> **Directions**:
Entries follow. Give back exactly the lines starting at the one containing "(dV₁ : Fin N'" and ending at the one containing "include hdV₁0 in", and no other lines.

> **Stored items**:
*** Block opens ***

/-! ## §2 (automorphic characters of `U(1)(𝔸_F)` are unitary: `UnitaryGroup.norm_apply_eq_one_of_trivial_on_principal`,
`UnitaryGroupAdelicOneTorusDictionary` §5 — imported, not restated) -/

/-! ## §3 The adapter: a `det`-factorisation on `U(J₀)(𝔸_F)`, `J₀ = reindex e e (J_V ⊗ J_W)`, gives `CentralCharFactorsThroughDet` -/

/-- **the pair-group form of «central characters factor through `det`», from the `Fin n`-indexed form.**  Let
`J₀ = reindex e e (J_V ⊗ J_W)` (any term `J₀` with a proof `hJ₀` of this equation — e.g. `J₀ = Matrix.diagonal d` for diagonal
`J_V`, `J_W`, see `reindex_kronecker_diagonal`) with `det J₀ ≠ 0`, and suppose given a continuous section
`sec : U(1)(𝔸_F) →* U(J₀)(𝔸_F)` carrying principal norm-one ideles to rational points, such that EVERY continuous character `χ` of
`U(J₀)(𝔸_F)` satisfies `χ = (χ ∘ sec) ∘ det` (for `J₀` of rank `3`: the perfectness of `SU(J₀)` at every place — the item6-p3 chain).
Then the displayed hypothesis `CentralCharFactorsThroughDet F E c N M e J_V J_W hd` of `Def411WeilCarriersSplittingDictionary` HOLDS:
for a continuous character `η` of `G₁(𝔸_F)` trivial on `G₁(F)`, `α := (η ∘ (adelicPairEquiv e)⁻¹) ∘ sec` is continuous, automorphic
(rational values of `sec` are killed by `η`), unitary (§2), and `η = α ∘ pairDet`. [cite: GelbartRogawski1991, §3.1 Remark p. 457 L9–13] -/
theorem centralCharFactorsThroughDet_of_adelic (h2 : Module.finrank F E = 2) (hc : c ≠ 1)
    (hd : (Matrix.reindex e e (JV ⊗ₖ JW)).det ≠ 0) {J₀ : Matrix (Fin n) (Fin n) E}
    (hJ₀ : Matrix.reindex e e (JV ⊗ₖ JW) = J₀) (hd₀ : J₀.det ≠ 0)
    (sec : adelicOne F E c →* adelic F E c n J₀) (hsec : Continuous sec)
    (hsec_rat : ∀ u : adelicOne F E c, (u : ideleGroup E) ∈ principalIdeles E → sec u ∈ (toAdelic F E c n J₀).range)
    (hfac : ∀ χ : adelic F E c n J₀ →* ℂˣ, Continuous χ → χ = (χ.comp sec).comp (adelicDet F E c n J₀ hd₀)) :
    Liu2021.Def411WeilCarriersDoubling.CentralCharFactorsThroughDet F E c N M e JV JW hd := by
  subst hJ₀
  intro η hηc hηrat
  let χ : adelic F E c n (Matrix.reindex e e (JV ⊗ₖ JW)) →* ℂˣ := η.comp (adelicPairEquiv F E c N M e JV JW).symm.toMonoidHom
  have hχc : Continuous χ := hηc.comp (continuous_adelicPairEquiv_symm F E c N M e JV JW)
  have hχ := hfac χ hχc
  have hαrat : ∀ u : adelicOne F E c, (u : ideleGroup E) ∈ principalIdeles E → (χ.comp sec) u = 1 := by
    intro u hu
    obtain ⟨γ', hγ'⟩ := hsec_rat u hu
    obtain ⟨γ, hγ⟩ := adelicPairEquiv_symm_toAdelic_mem_range F E c N M e JV JW γ'
    show η ((adelicPairEquiv F E c N M e JV JW).symm (sec u)) = 1
    rw [← hγ', ← hγ]
    exact hηrat _ ⟨γ, rfl⟩
  refine ⟨χ.comp sec, hχc.comp hsec, norm_apply_eq_one_of_trivial_on_principal F E c h2 hc _ (hχc.comp hsec) hαrat, hαrat, ?_⟩
  refine MonoidHom.ext fun g => ?_
  have hηg : η g = χ (adelicPairEquiv F E c N M e JV JW g) := by
    show η g = η ((adelicPairEquiv F E c N M e JV JW).symm (adelicPairEquiv F E c N M e JV JW g))
    rw [MulEquiv.symm_apply_apply]
  rw [hηg]
  conv_lhs => rw [hχ]
  rfl

/-! ## §4 The diagonal case: `reindex e e (diag d_V ⊗ diag d_W) = diag d` -/

omit [NumberField F] [NumberField E] in
/-- the Gram matrix of `V ⊗ W` for DIAGONAL `J_V = diag d_V`, `J_W = diag d_W` is diagonal after any re-enumeration `e`:
`reindex e e (diag d_V ⊗ₖ diag d_W) = diag (k ↦ d_V (e⁻¹ k).1 · d_W (e⁻¹ k).2)` — the shape `Matrix.diagonal d` on `Fin n` in which
the `Fin n`-indexed factorisation is stated. [cite: GelbartRogawski1991, §3.2 p. 457] -/
theorem reindex_kronecker_diagonal (dV : Fin N → E) (dW : Fin M → E) :
    Matrix.reindex e e (Matrix.diagonal dV ⊗ₖ Matrix.diagonal dW) =
      Matrix.diagonal fun k => dV (e.symm k).1 * dW (e.symm k).2 := by
  rw [Matrix.diagonal_kronecker_diagonal, Matrix.reindex_apply, Matrix.submatrix_diagonal_equiv]
  rfl

omit [NumberField F] [NumberField E] [Algebra F E] in
/-- a `1 × 1` matrix is diagonal (the hermitian LINE `⟨T_W⟩` of the pin is `diag`). [cite: GelbartRogawski1991, §3.2 p. 457] -/
theorem eq_diagonal_of_fin_one (JW₁ : Matrix (Fin 1) (Fin 1) E) : JW₁ = Matrix.diagonal fun _ => JW₁ 0 0 := by
  ext i j
  rw [Subsingleton.elim i 0, Subsingleton.elim j 0, Matrix.diagonal_apply_eq]

end Pair

/-! ## §5 CM line datum: the splitting ↦ character dictionary from a `det`-factorisation on `U(J₀)(𝔸_{L⁺})` (one call for the pin) -/

section CMLine

variable (L : Type) [Field L] [NumberField L] [IsCMField L]
variable {N' n' : ℕ} (e₁ : Fin N' × Fin 1 ≃ Fin n')
  (dV₁ : Fin N' → L) (hdV₁ : ∀ i, IsCMField.complexConj L (dV₁ i) = dV₁ i) (hdV₁0 : ∀ i, dV₁ i ≠ 0)

open Literature.NumberTheory.GelbartRogawski1991 Literature.NumberTheory.GelbartRogawski1991.UnitaryDualPair
open Literature.NumberTheory.GelbartRogawski1991.GRConstruction Literature.NumberTheory.GelbartRogawski1991.GRConstruction.DoubledWeilDetTwist
open Literature.NumberTheory.Automorphic.Liu2021.Def411WeilCarriersDoubling Literature.RepresentationTheory.HarrisKudlaSweet1996
open Literature.NumberTheory.Weil1964 Literature.RepresentationTheory.HeisenbergGroup

include hdV₁0 in
set_option maxHeartbeats 2000000 in
-- (the statement carries the `splittingDatum` telescope of `exists_eq_chiSplittingLine_of_isCompatible`; same budget)
/-- **The dictionary at the CM line datum, ONE CALL**: a `det`-factorisation of the continuous characters of `U(J₀)(𝔸_{L⁺})`,
`J₀ = reindex e (diag dV ⊗ J_W)`, through a continuous rational section `sec` (the item6-p3 chain at `J₀ = diag d`), a base point `χ₀` of
the dictionary, and a CONTINUOUS compatible splitting `s` of the line datum give `s = ι_{χ₀·α̃}` for a continuous unitary automorphic
`α` — `centralCharFactorsThroughDet_of_adelic` fed into `exists_eq_chiSplittingLine_of_isCompatible` (`[L : L⁺] = 2`, `c̄ ≠ 1` from
`IsCMField`). [cite: GelbartRogawski1991, §3.1 Remark p. 457 L4–13] [cite: Liu2021, App. D §D.1 Step 2 (l. 5219)] -/
theorem exists_eq_chiSplittingLine_of_adelic_factorisation (TW : Matrix (Fin 1) (Fin 1) (Fp L)) (hW : TW.IsSymm)
    (hWd : IsUnit TW.det) (JW : Matrix (Fin 1) (Fin 1) L) (hJW : JW = TW.map (algebraMap (Fp L) L))
    {J₀ : Matrix (Fin n') (Fin n') L} (hJ₀ : Matrix.reindex e₁ e₁ (Matrix.diagonal dV₁ ⊗ₖ JW) = J₀) (hd₀ : J₀.det ≠ 0)
    (sec : adelicOne (Fp L) L (IsCMField.complexConj L) →* adelic (Fp L) L (IsCMField.complexConj L) n' J₀) (hsec : Continuous sec)
    (hsec_rat : ∀ u : adelicOne (Fp L) L (IsCMField.complexConj L), (u : ideleGroup L) ∈ principalIdeles L →
      sec u ∈ (toAdelic (Fp L) L (IsCMField.complexConj L) n' J₀).range)
    (hfac : ∀ χ : adelic (Fp L) L (IsCMField.complexConj L) n' J₀ →* ℂˣ, Continuous χ →
      χ = (χ.comp sec).comp (adelicDet (Fp L) L (IsCMField.complexConj L) n' J₀ hd₀))
    (χ₀ : HeckeCharacter L) (hχ₀u : χ₀.IsUnitary) (hχ₀s : IsSplittingChar L 1 χ₀)
    {s : adelicPair (Fp L) L (IsCMField.complexConj L) N' 1 (Matrix.diagonal dV₁) JW →*
      adelicMpCont (Fp L) (Fin n') (adelicGram (Fp L) e₁ (realDiagonal L dV₁ hdV₁) TW)}
    (hsc : Continuous s)
    (hs : (splittingDatum (Fp L) L (IsCMField.complexConj L) N' 1 e₁ (Matrix.diagonal dV₁) JW
        (complexConj_imagUnit L) (imagUnit_ne_zero L) (imagUnit_mul_self L) (realDiagonal_isSymm L dV₁ hdV₁) hW
        (isUnit_det_realDiagonal L dV₁ hdV₁ hdV₁0) hWd (realDiagonal_map L dV₁ hdV₁).symm hJW).IsCompatible s) :
    ∃ (α : adelicOne (Fp L) L (IsCMField.complexConj L) →* ℂˣ) (hα : Continuous α)
      (hαrat : ∀ u : adelicOne (Fp L) L (IsCMField.complexConj L), (u : ideleGroup L) ∈ principalIdeles L → α u = 1)
      (hαu : ∀ u, ‖((α u : ℂˣ) : ℂ)‖ = 1),
      s = chiSplittingLine L e₁ dV₁ hdV₁ hdV₁0 (χ₀ * ratioHecke L α hα hαrat) (isUnitary_mul_ratioHecke L hχ₀u hα hαrat hαu)
            ((isSplittingChar_mul_ratioHecke_iff L 1 χ₀ hα hαrat).2 hχ₀s) TW hWd JW hJW :=
  exists_eq_chiSplittingLine_of_isCompatible L e₁ dV₁ hdV₁ hdV₁0 TW hW hWd JW hJW
    (centralCharFactorsThroughDet_of_adelic (Fp L) L (IsCMField.complexConj L) N' 1 e₁ (Matrix.diagonal dV₁) JW
      (Algebra.IsQuadraticExtension.finrank_eq_two _ L) (IsCMField.complexConj_ne_one (K := L)) _ hJ₀ hd₀ sec hsec hsec_rat hfac)
    χ₀ hχ₀u hχ₀s hsc hs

*** Block closes ***

> **Answer section**:
  (dV₁ : Fin N' → L) (hdV₁ : ∀ i, IsCMField.complexConj L (dV₁ i) = dV₁ i) (hdV₁0 : ∀ i, dV₁ i ≠ 0)

open Literature.NumberTheory.GelbartRogawski1991 Literature.NumberTheory.GelbartRogawski1991.UnitaryDualPair
open Literature.NumberTheory.GelbartRogawski1991.GRConstruction Literature.NumberTheory.GelbartRogawski1991.GRConstruction.DoubledWeilDetTwist
open Literature.NumberTheory.Automorphic.Liu2021.Def411WeilCarriersDoubling Literature.RepresentationTheory.HarrisKudlaSweet1996
open Literature.NumberTheory.Weil1964 Literature.RepresentationTheory.HeisenbergGroup

include hdV₁0 in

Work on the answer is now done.